Sunday, September 16, 2012
"No." I answer very few questions with this singular response. It's almost always followed by "thank you" or more often, a long rambling monologue qualifying the "no".
"Do you like sushi?" "No."
"Are you a Yankees fan?" "No."
"Would you like to bungee jump off this bridge?" "No."
"Should we try and save your daughter?"
That is the answer we are about to give to a team of world renowned stem cell transplant (SCT) experts at Duke University Medical Center. They ran all the tests. They found her an HLA match (6 out of 6!). They believe she would physically fair well through the procedure.
But her brain will not.
We have spent weeks now grappling with this decision. Do we prolong her life when the quality of life will almost definitely not be there?
And herein lies the universe's cruelest joke. We can give her more time - give us more time with her - but at a very high price. The next few months - the last few where she will still be a 'regular' baby - would be spent administering nearly lethal doses of chemotherapy and immunosuppressants, living in the PICU and an isolation room on 5200-the transplant floor at Duke.
And it would all be worth it, if it weren't for the damn MATH. You see, the neurological deterioration begins between 6-8 months in NPA patients and follows an aggressive path.
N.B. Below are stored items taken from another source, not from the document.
import Summits.Ventures.GridStability.Models.SMIBOrbit
import HarnessLib

/-!
# GridStability/Models/SMIBWellEntry — well entry along a flow line, and two real-analysis helpers

Cell `gridfusion` (LADDER-GRIDFUSION G1-cct, SMIB threshold question), seat gridfusion-model-1,
`plan/PARTITION.md` §0 row `Models/`.  Small lemmas feeding `SMIBClearingThreshold.lean`:

* `roa_of_wellEntry` — a flow line of the classical SMIB model whose angle stays in the window
  `(−π − δˢ, π − δˢ)` on `[0, s_g]` and whose energy at `s_g` is `< V_cr` keeps its angle in the
  window for all times and tends to `(δˢ, 0)` (lit-6's `energyWell_subset_regionOfAttraction`,
  p465446, applied to the tail and transported by the group law of the flow)
  [cite: SauerPai1998, §9.6.2 (9.34)–(9.39)];
* `exists_speed_lt` — a planar motion with `δ̇ = ω` whose angle stays below a bound on `[0, ∞)` has
  speed `< ε` at some time (else `δ(s) ≥ δ(0) + εs`) [folklore];
* `le_of_lt_on_Ico` — a continuous function `< A` on `[0, s_p)` (`s_p > 0`) is `≤ A` at `s_p`
  [folklore].

MODELLED: classical SMIB (MV-1). No sentence here says a machine is stable.
-/

noncomputable section

open Real Set Filter Topology

namespace Summit.Ventures.GridStability.Models.SMIBOrbit

variable {p : Literature.MathematicalPhysics.PowerSystems.SMIB}

/-- **Well entry along a flow line ⇒ return.**  If the flow line from `y` keeps its angle in the
window on `[0, s_g]` and has energy `< V_cr` at time `s_g`, then it keeps its angle in the window for
all `s ≥ 0` and tends to `(δˢ, 0)` (lit-6's energy-well theorem applied to the tail, transported by
the group law of the flow). [cite: SauerPai1998, §9.6.2 (9.34)–(9.39)] -/
theorem roa_of_wellEntry (hM : 0 < p.M) (hD : 0 < p.D) (hPmax : 0 < p.Pmax) {δs : ℝ}
    (heq : p.IsEquilibriumAngle δs) (h0 : 0 ≤ δs) (h1 : δs < π / 2) {y : ℝ × ℝ} {sg : ℝ}
    (hsg : 0 ≤ sg) (hwin : ∀ s ∈ Icc 0 sg, (flow p hM y s).1 ∈ Ioo (-π - δs) (π - δs))
    (hV : p.energy δs (flow p hM y sg) < p.criticalEnergy δs) :
    (∀ s, 0 ≤ s → (flow p hM y s).1 ∈ Ioo (-π - δs) (π - δs)) ∧
      Tendsto (flow p hM y) atTop (𝓝 (δs, 0)) := by
  have key := p.energyWell_subset_regionOfAttraction hM hD hPmax heq h0 h1 hV
    (y := flow p hM y sg) (hwin sg ⟨hsg, le_rfl⟩) le_rfl
  obtain ⟨hstay, hlim⟩ := key.2 (flow p hM (flow p hM y sg)) (flow_zero hM _) (flow_isSolution hM _)
  have hfun : flow p hM y = fun s => flow p hM (flow p hM y sg) (s + -sg) := by
    funext s
    have h := flow_add hM y sg (s + -sg)
    rw [show sg + (s + -sg) = s by ring] at h
    exact h
  constructor
  · intro s hs
    rcases le_or_gt s sg with hle | hgt
    · exact hwin s ⟨hs, hle⟩
    · rw [hfun]
      exact (hstay (s + -sg) (by linarith)).1
  · rw [hfun]
    exact hlim.comp (tendsto_atTop_add_const_right _ _ tendsto_id)

/-- A planar motion `Ψ` with `δ̇ = ω` (everywhere) whose angle stays below `A` on `[0, ∞)` has
speed `< ε` at some time `s ≥ 0`, for every `ε > 0` (otherwise `δ(s) − εs` is non-decreasing and
`δ` exceeds `A`). [folklore] -/
theorem exists_speed_lt {Ψ : ℝ → ℝ × ℝ} (hΨ1' : ∀ x, HasDerivAt (fun s => (Ψ s).1) (Ψ x).2 x)
    {ε A : ℝ} (hε : 0 < ε) (hlt : ∀ s, 0 ≤ s → (Ψ s).1 < A) : ∃ s, 0 ≤ s ∧ (Ψ s).2 < ε := by
  by_contra h
  push Not at h
  have hgd : ∀ x, HasDerivAt (fun s => (Ψ s).1 - ε * s) ((Ψ x).2 - ε * 1) x := fun x =>
    (hΨ1' x).fun_sub ((hasDerivAt_id' x).const_mul ε)
  have hg : MonotoneOn (fun s => (Ψ s).1 - ε * s) (Ici 0) := by
    refine monotoneOn_of_deriv_nonneg (convex_Ici 0)
      (fun x _ => (hgd x).continuousAt.continuousWithinAt)
      (fun x _ => (hgd x).differentiableAt.differentiableWithinAt) fun x hx => ?_
    rw [interior_Ici] at hx
    rw [(hgd x).deriv]
    have := h x (le_of_lt hx)
    linarith
  have hA : (Ψ 0).1 < A := hlt 0 le_rfl
  set sstar : ℝ := (A - (Ψ 0).1) / ε + 1 with hsstar
  have hsstar0 : 0 ≤ sstar := by
    rw [hsstar]
    have : 0 ≤ (A - (Ψ 0).1) / ε := div_nonneg (by linarith) hε.le
    linarith
  have h1 : (Ψ 0).1 - ε * 0 ≤ (Ψ sstar).1 - ε * sstar :=
    hg self_mem_Ici (hsstar0 : sstar ∈ Ici 0) hsstar0
  rw [mul_zero, sub_zero] at h1
  have h2 : ε * sstar = A - (Ψ 0).1 + ε := by
    rw [hsstar]; field_simp
  have h3 := hlt sstar hsstar0
  linarith

/-- A continuous `f` with `f s < A` for all `s ∈ [0, s_p)`, `s_p > 0`, satisfies `f s_p ≤ A`.
[folklore] -/
theorem le_of_lt_on_Ico {f : ℝ → ℝ} (hf : Continuous f) {A sp : ℝ} (hsp : 0 < sp)
    (hlt : ∀ s ∈ Ico 0 sp, f s < A) : f sp ≤ A := by
  by_contra h
  push Not at h
  obtain ⟨l, u, ⟨hl, hu⟩, hsub⟩ := mem_nhds_iff_exists_Ioo_subset.1
    (continuousAt_const.eventually_lt hf.continuousAt h)
  set s' : ℝ := (max l 0 + sp) / 2 with hs'
  have hml : max l 0 < sp := max_lt hl hsp
  have hs1 : s' < sp := by rw [hs']; linarith
  have hs2 : max l 0 < s' := by rw [hs']; linarith
  have hs3 : l < s' := lt_of_le_of_lt (le_max_left _ _) hs2
  have hs4 : 0 ≤ s' := (le_max_right _ _).trans hs2.le
  have h1 : A < f s' := hsub ⟨hs3, hs1.trans hu⟩
  exact absurd (hlt s' ⟨hs4, hs1⟩) (not_lt.2 h1.le)

end Summit.Ventures.GridStability.Models.SMIBOrbit

end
SCT takes 80-90 days to reach the brain, where it takes another 2-4 months to begin working. And that would make Quinn almost a year old.
Absolutes that we always took for granted - life and death, right and wrong - are no longer a part of our world. We are told by everyone - the doctors, our family, our friends - "There is no wrong decision."
What they don't say - what they won't say - is that there is no right decision either.
We have spoken to families of other NPD children. To the single physician who actually studies this disease. To family. To friends. To a child psychologist. We have taken time to think together and time to think alone.
And we have come up with that one word sentence.